Advantageously, although the electrical energy applied to the subject will vary somewhat according to the physiology of the subject, and, more significantly, the mode of stimulation, it is contemplated that the output voltage of the energizing system (as measured between a center tap of an output circuit transformer and ground) with two bare electrodes will range from around 1.4 volts to around 2.5 volts (RMS). With one bare and one dielectric electrode, the voltage may range from about 8 to about 18 volts. And, with a pair of dielectric electrodes, the voltage may range from about 20 to about 40 volts. The peak-to-peak reactive voltage across the head of the subject may be significantly higher than the above, depending upon the nature of the electrodes used. Thus, in a typical application of bare electrodes, the peak-to-peak reactive voltage may be around 12 volts. With one bare and one dielectric electrode, the reactive voltage typically might be in the range of 200 to 400 volts. With a pair of dielectric electrodes, the reactive voltage may have a much wider range, typically from about 1,200 to about 2,400 volts, for example.

Output current of the system (applied through the subject) may typically be in the range of 0.8 to 2.8 milliamps (RMS) for bare electrodes, 8 to 18 milliamps for one bare and one dielectric electrode, and 20 to 45 milliamps for dielectric electrodes.
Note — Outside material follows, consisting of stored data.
import Mathlib
import Summits.Ventures.FusionMHD.Models.CerfonFreidbergIterLikeQHalfMercDefs
import HarnessLib

/-!
# Ventures/FusionMHD — Models/CerfonFreidbergIterLikeQHalfMercPanels2.lean: KERNEL CHECK of the Mercier-register certificates of panel(s) 1 (of 32)
# at `ψ_N = 1/2` of THE Cerfon–Freidberg ITER-like instance

HONEST FRAMING (LADDER-GRIDFUSION three columns; CF rung; «F2.R2-CF-MERCIER-IMPLICIT» step (2), F2-SCOPING v1.6 §10(c)).  One `decide +kernel` (≈ 70 s): for each
listed panel the obligation `CFIterLike.QHalfMerc.MercCert.ok` (`Models/CerfonFreidbergIterLikeQHalfMercDefs.lean`) — the Taylor-model run of
`progM = progA ++ block1 ++ block2 ++ block3M` over ★ #117's parameter box is ACCEPTED (both `inv` certificates included) and the kernel's FOUR panel-integral
enclosures (`g_W`, `g_Aσ`, `g_AR`, `g_B1` along the approximant) lie inside the claimed integers (read off a compiled `#eval` of the same functions, slack one unit of
`2⁻⁶⁰`; float truth inside every panel, `HOME/models/model-7/g7/genqm/truthM.json`).  MODELLED: analytic Cerfon–Freidberg family; nothing about a device or
stability.  No `native_decide`.  Typer/prover: gridfusion-model-7 (g7), 2026-08-27.
Citations: Jardin 2010 §8.5 (8.134) [Jardin2010]; Mahboubi–Melquiond–Sibut-Pinote 2016 §3.2 Lemma 3 [MahboubiMelquiondSibutpinote2016].
-/

namespace Summit.Ventures.FusionMHD.Models.CFIterLike.QHalfMerc

/-- Mercier-register certificate data of panel(s) 1. [instance data] -/
def mercCert2 : List MercCert := [
  { j := 1, cand1 := [95941115408989028352, 61921015120728711168, 685209230057787228160, 535893126104702582784, 3089244632611704274944, 3040003000504731828224, 12277496457252078354432, 11801908151226877345792, 2434351252765965025280, 7349826291278836567900160, 169661101115679995668201472, -9254086214289254499873718272, -262072683486954066977860091904],
    cand2 := [118714109347717496832, 44387063580984197120, 490529712164639145984, 370469288523856543744, 2147466412707588341760, 2259634614156463177728, 9165758932403312656384, 8819317853485085491200, 1383597059771228749824, 7529164997439053488979968, 207220388928588515685433344, -10354943417834675026152914944, -374096281700198224876625985536],
    deg := 12, e1 := 41, e2 := 41, wlo := -241389982781887716, whi := -241389914117083115, slo := 3627043832488756525, shi := 3627043984636962378,
    rlo := 5614418468582283608, rhi := 5614418711025562793, blo := 2343155039546207908, bhi := 2343155135182933135 }]

/-- **KERNEL CHECK** of the four Mercier registers on panel(s) 1. -/
theorem mercCert2_ok : CFIterLike.QHalfMerc.mercCert2.all MercCert.ok = true := by
  decide +kernel

end Summit.Ventures.FusionMHD.Models.CFIterLike.QHalfMerc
It will be understood, of course, that the foregoing current and voltage values are intended not as a limitation on the scope of the invention, but rather as being illustrative of the general ranges of current and voltage values in which the practice of the invention has been found to be most effective.
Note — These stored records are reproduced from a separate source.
import Literature.AlgebraicGeometry.Motives.CoherentFracLine
import HarnessLib

/-!
# The rank-one piece at an associated point as a coherent family on `closure {ζ}`
# (rank-one dévissage of coherent modules, The Stacks Project Tag 01YF, step three)

Conclusion of `Motives/CoherentFracColon` and `Motives/CoherentFracLine`. For coherent families
`L' ≤ L` of rational functions on the intersections `𝔘` of a finite affine cover of an integral
locally Noetherian scheme `Z`, a minimal associated point `ζ` of `𝓛/𝓛'`, and the line family
`𝓛₁ = lineFam` (`L' < 𝓛₁ ≤ L`) with its residue map `lineRes : 𝓛'_ζ + 𝒪_ζ x₂ → K(Z₁)`,
`Z₁ = closure {ζ}` (`FracFamily.PointRes.sub ζ`), this file produces the graded piece
`𝓛₁/𝓛' ≅ (Z₁ ↪ Z)_* 𝓖₁` as a COHERENT FAMILY on `Z₁`:

* `FracFamily.SubIdx 𝔘 ζ = {a | ζ ∈ U_{a}}` — the vertex charts meeting `Z₁`, an order-embedded
  sub-index type `subEmb : SubIdx ↪o ι`; `FracFamily.subCover` — the induced cover data on `Z₁`
  (preimages of the `U_t`, `t ⊆ SubIdx`; affine because `Z₁ ↪ Z` is affine, containing the generic
  point of `Z₁` because it lies over `ζ`);
* `FracFamily.pieceFam s = lineRes (Γ(U_{e s}, 𝓛₁)) ⊆ K(Z₁)` and
  `FracFamily.isCoherent_pieceFam` — **the piece is a coherent family on `Z₁`** (sections of `Z₁`
  over affine charts lift to `Z`, Mathlib `Scheme.Hom.app_surjective`; stalk independence from
  that of `𝓛₁` and the multiplicativity `lineRes (b x) = b̄ · lineRes x`);
* `FracFamily.pieceMap s : Γ(U_{e s}, 𝓛₁) →ₗ[A] pieceFam s` with the four hypotheses of the short
  exact sequence of Čech complexes `0 → Č(L') → Č(𝓛₁) → Č_{SubIdx}(pieceFam) → 0`
  (`Literature/Algebra/Homology/OrderedCechPieces`, `OrderedCech.shortExact_pieceSCNE`):
  compatibility (`pieceMap_compat`), kernels `= L'` (`pieceMap_eq_zero_iff`, from
  `lineRes_eq_zero_iff`), surjectivity (`pieceMap_surjective`) and `𝓛₁ = 𝓛'` on the simplices
  outside `SubIdx` (`lineFam_le_of_forall_ne`);
* `one_mem_pieceFam` (the piece is non-zero: `lineRes x₂ = 1`) and
  `isRegularAt_algebraMap_sub` (scalars of `A` stay regular on `Z₁`), the hypotheses under which
  the induction on `Z₁` continues.

Everything is proved; no named facts. Mathlib searched (pin v4.32): `Scheme.Hom.app_surjective`,
`IsAffineOpen.preimage`, `OrderEmbedding.subtype`, `Finset.subtype_map`, `Fintype.ofFinite` (used).

## References

* The Stacks Project, Tag 01YF (dévissage of coherent modules on Noetherian schemes).
* U. Görtz, T. Wedhorn, *Algebraic Geometry I: Schemes*, 2nd ed. (2020), Lemma 12.63 (PDF p. 436);
  *Algebraic Geometry II* (2023), Thm. 23.17, proof (PDF pp. 424–425). [GortzWedhorn2020]
  [GortzWedhorn2023]
-/

universe u v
In accordance with the invention, a therapeutic procedure suitable for a typical subject involves periodic stimulation treatments given to the subject, such as hour-long sittings, or perhaps even day-long sittings, with appropriate intervening rest periods. The subject has applied thereto a pair of electrodes, which may be either a like or dissimilar pair, depending upon the circumstances. Usually, dielectric electrodes are applied in the tragal area and bare electrodes are applied in the stylomastoid area. The applied electrodes are then energized by an appropriately modulated carrier signal, at the resonant frequency for the output circuit, as will be described in more detail hereinafter. Typically, the carrier frequency will fall between 2 kHz. and about 60 kHz., depending significantly upon the electrode combinations utilized.
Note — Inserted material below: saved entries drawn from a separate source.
import Summits.CriticalPhenomena.SAWScalingLimit.Theorems.SAWDevelopingMapHexConjectureReflexWedgeGeometryCoord

/-!
# Reflex-wedge geometry, part B: the truncated `300°` wedge `W_N` is simply connected

Support file for the crux `HexConjecture` (stmt-CriticalPhenomena-0808), line
`marginal-reflex-wedge-cauchy-kernel`, stub `stub_reflexWedgeGeometry`, conjunct (i):
**`reflexWedge_simplyConnected`** — for `N ≥ 1` the domain `W_N = {v : ‖c_v‖ < N, arg c_v ∉ [0, π/3]}`
has a connected complement in the honeycomb lattice (`hexDomainSimplyConnected`, "simply connected" in the
sense of Duminil-Copin–Smirnov 2012, §2).

Proof (cell coordinates `((a, b); t)`, file `…ReflexWedgeGeometryCoord`): the complement is
`{‖c‖ ≥ N} ∪ {a ≥ 0 ∧ b ≥ 0}`, and `9‖c‖² = A² + AB + B²` with `A = 3a + t + 1`, `B = 3b + t + 1`. Every vertex
of the complement is joined INSIDE the complement to the frame `{|a| ≥ K} ∪ {|b| ≥ K}` (`K = 2⌈N⌉`, on which
`A² + AB + B² ≥ 3K² ≥ 9N²`): in the quadrant along its row to the right; below the axis and right of the
`120°` line (`b < 0 ≤ a`) along the anti-diagonal down-right, in the third quadrant (`a, b < 0`) down its
column, and above the axis left of the `60°` line (`a < 0 ≤ b`) along the anti-diagonal up-left — along each
of these zigzags `‖c‖` is non-decreasing (the honeycomb moves change `A² + AB + B²` by `3A + 3B + 3`, `3 - 3A`,
`3 - 3B` and their negatives), so the path stays in `{‖c‖ ≥ N}`. The frame is a union of full rows and full
columns of the complement, each row meeting each column, hence joined to the hub `((K, K); 0)`. Paths are
`Literature.Probability.Percolation.PathIn` chains (as in `HexDomainSingleton.lean`), turned into
preconnectedness of the induced subgraph by `preconnected_induce_of_forall_pathIn`. Folklore; no named
fact is used.
-/

open scoped BigOperators Classical
open Literature.Probability.LatticeModels Literature.Probability.RandomPlanarGeometry
  Literature.Probability.RandomPlanarGeometry.SAW Literature.Probability.Percolation

namespace Summit.CriticalPhenomena.SAWScalingLimit.Theorems.HexConjecture.MarginalWedge.ReflexGeometry

variable {S : Set HexVertex}

/-! ### Rows and columns inside a set -/

/-- A rightward row run inside `S`: `((a,b);0) ∼ ((a,b);1) ∼ ((a+1,b);0) ∼ ⋯ ∼ ((a+n,b);0)`. [folklore] -/
theorem pathIn_row (a b : ℤ) (n : ℕ)
    (h : ∀ i : ℕ, i ≤ n → ∀ t : Fin 2, (((![a + i, b] : Site 2), t) : HexVertex) ∈ S) :
    PathIn hexGraph S (((![a, b] : Site 2), (0 : Fin 2)) : HexVertex) ((![a + n, b] : Site 2), (0 : Fin 2)) := by
  induction n with
  | zero => simpa using PathIn.refl (h 0 le_rfl 0)
  | succ n ih =>
    have p := ih fun i hi t => h i (by omega) t
    have e : a + (n : ℤ) + 1 = a + ((n + 1 : ℕ) : ℤ) := by push_cast; ring
    have h2 := h (n + 1) le_rfl 0
    rw [← e] at h2 ⊢
    exact (p.tail (hexGraph_adj_up (a + n) b) (h n (by omega) 1)).tail (hexGraph_adj_e0 (a + n) b) h2

/-- An upward column run inside `S`: `((a,b);0) ∼ ((a,b);1) ∼ ((a,b+1);0) ∼ ⋯ ∼ ((a,b+n);0)`. [folklore] -/
theorem pathIn_col (a b : ℤ) (n : ℕ)
    (h : ∀ i : ℕ, i ≤ n → ∀ t : Fin 2, (((![a, b + i] : Site 2), t) : HexVertex) ∈ S) :
    PathIn hexGraph S (((![a, b] : Site 2), (0 : Fin 2)) : HexVertex) ((![a, b + n] : Site 2), (0 : Fin 2)) := by
  induction n with
  | zero => simpa using PathIn.refl (h 0 le_rfl 0)
  | succ n ih =>
    have p := ih fun i hi t => h i (by omega) t
    have e : b + (n : ℤ) + 1 = b + ((n + 1 : ℕ) : ℤ) := by push_cast; ring
    have h2 := h (n + 1) le_rfl 0
    rw [← e] at h2 ⊢
    exact (p.tail (hexGraph_adj_up a (b + n)) (h n (by omega) 1)).tail (hexGraph_adj_e1 a (b + n)) h2

/-- A row run between two abscissae `a ≤ a'` of a row lying in `S`. [folklore] -/
theorem pathIn_row_of_le {a a' : ℤ} (b : ℤ) (haa' : a ≤ a')
    (h : ∀ (x : ℤ) (t : Fin 2), (((![x, b] : Site 2), t) : HexVertex) ∈ S) :
    PathIn hexGraph S (((![a, b] : Site 2), (0 : Fin 2)) : HexVertex) ((![a', b] : Site 2), (0 : Fin 2)) := by
  obtain ⟨n, rfl⟩ : ∃ n : ℕ, a' = a + n := ⟨(a' - a).toNat, by omega⟩
  exact pathIn_row a b n fun i _ t => h _ t

/-- A row run between any two abscissae of a row lying in `S`. [folklore] -/
theorem pathIn_row_any (a a' b : ℤ) (h : ∀ (x : ℤ) (t : Fin 2), (((![x, b] : Site 2), t) : HexVertex) ∈ S) :
    PathIn hexGraph S (((![a, b] : Site 2), (0 : Fin 2)) : HexVertex) ((![a', b] : Site 2), (0 : Fin 2)) := by
  rcases le_or_gt a a' with hle | hlt
  · exact pathIn_row_of_le b hle h
  · exact (pathIn_row_of_le b hlt.le h).symm

/-- A column run between any two ordinates of a column lying in `S`. [folklore] -/
theorem pathIn_col_any (a b b' : ℤ) (h : ∀ (y : ℤ) (t : Fin 2), (((![a, y] : Site 2), t) : HexVertex) ∈ S) :
    PathIn hexGraph S (((![a, b] : Site 2), (0 : Fin 2)) : HexVertex) ((![a, b'] : Site 2), (0 : Fin 2)) := by
  rcases le_or_gt b b' with hle | hlt
  · obtain ⟨n, rfl⟩ : ∃ n : ℕ, b' = b + n := ⟨(b' - b).toNat, by omega⟩
    exact pathIn_col a b n fun i _ t => h _ t
  · obtain ⟨n, rfl⟩ : ∃ n : ℕ, b = b' + n := ⟨(b - b').toNat, by omega⟩
    exact (pathIn_col a b' n fun i _ t => h _ t).symm

/-! ### The frame `{|a| ≥ K} ∪ {|b| ≥ K}` is joined to the hub `((K, K); 0)` -/

/-- Every vertex of the frame is joined inside `S ⊇ frame` to the hub `((K,K);0)`: along its row or column
(entirely in the frame) to the column or row `K`, then along that. [folklore] -/
theorem pathIn_frame_hub (K : ℤ)
    (hS : ∀ (a b : ℤ) (t : Fin 2), (K ≤ |a| ∨ K ≤ |b|) → (((![a, b] : Site 2), t) : HexVertex) ∈ S)
    (a b : ℤ) (t : Fin 2) (hab : K ≤ |a| ∨ K ≤ |b|) :
    PathIn hexGraph S (((![a, b] : Site 2), t) : HexVertex) ((![K, K] : Site 2), (0 : Fin 2)) := by
  have hKK : K ≤ |K| := le_abs_self K
  have p0 : PathIn hexGraph S (((![a, b] : Site 2), t) : HexVertex) ((![a, b] : Site 2), (0 : Fin 2)) := by
    fin_cases t
    · exact PathIn.refl (hS a b 0 hab)
    · exact PathIn.of_adj (hS a b 1 hab) (hS a b 0 hab) (hexGraph_adj_up a b).symm
  refine p0.trans ?_
  rcases hab with ha | hb
  · exact (pathIn_col_any a b K fun y t => hS a y t (Or.inl ha)).trans
      (pathIn_row_any a K K fun x t => hS x K t (Or.inr hKK))
  · exact (pathIn_row_any a K b fun x t => hS x b t (Or.inr hb)).trans
      (pathIn_col_any K b K fun y t => hS K y t (Or.inl hKK))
In accordance with the invention, the treatment signal is a double sideband, amplitude modulated carrier signal, which is modulated by a controllable audio frequency signal. By body mechanisms not clearly understood, the subject is effectively able to demodulate the impressed treatment signal, and apparently to derive therefrom neural stimuli corresponding to those derived from a normal hearing system. In this respect, a perfectly normal subject will immediately be able to hear the sound of the audio frequency modulating signal, substantially as if he were wearing a pair of acoustical earphones. A patient requiring substantial rehabilitation, on the other hand, may not derive any sensation of sound from the impressed signal, at least in the initial stages of treatment.

Most advantageously, the audio frequency modulating signal is varied over a predetermined audio bandwidth in cycles of about 10 minutes. In other words, if the audio bandwidth ranges from, say about 2,000 to 10,000 Hz., the frequency of the modulating signal is varied, either progressively or in steps, from 2,000 to 10,000 Hz., and then back down to 2,000 Hz. in a period of about 10 minutes. In addition, the amplitude of the audio frequency signal advantageously is varied from 0 to 100 percent of maximum amplitude in cycles of about 1 second. The envelope of the audio frequency signal typically is triangular or sine wave (log to linear amplification), but in any event desirably cycles gradually in both directions, as distinguished from having a modulation envelope similar to a square wave or sawtooth wave, for example.

By way of example, the therapeutic procedure of the invention, as applied to a typical deaf patient having a profound bilateral sensorineural loss of hearing of about 20 years duration, might be as follows:

At the commencement of treatment, the typical patient might be anacoustic for pure tones in the frequency range from 125 to 8,000 Hz. at 100 db. pressure levels. At 125 db. pressure levels, the patient is incapable of discriminating a single word, although the sensation of noise could be experienced. A patient such as this is considered totally deaf for word discrimination.

The typical patient is given 1 -hour treatments each day for a week, during which selected electrode combinations are applied across the head of the patient for predetermined periods. For each combination, the carrier signal is brought to peak resonance and is modulated with an audio frequency band ranging from a preselected minimum to a preselected maximum for the stimulation mode, in a cycling period of about 10 minutes. The audio frequency signal is amplitude modulated between 0 and 100 percent with a triangular envelope about once per second, the maximum amplitude of the audio signal approximating or being slightly less than the amplitude of the carrier signal.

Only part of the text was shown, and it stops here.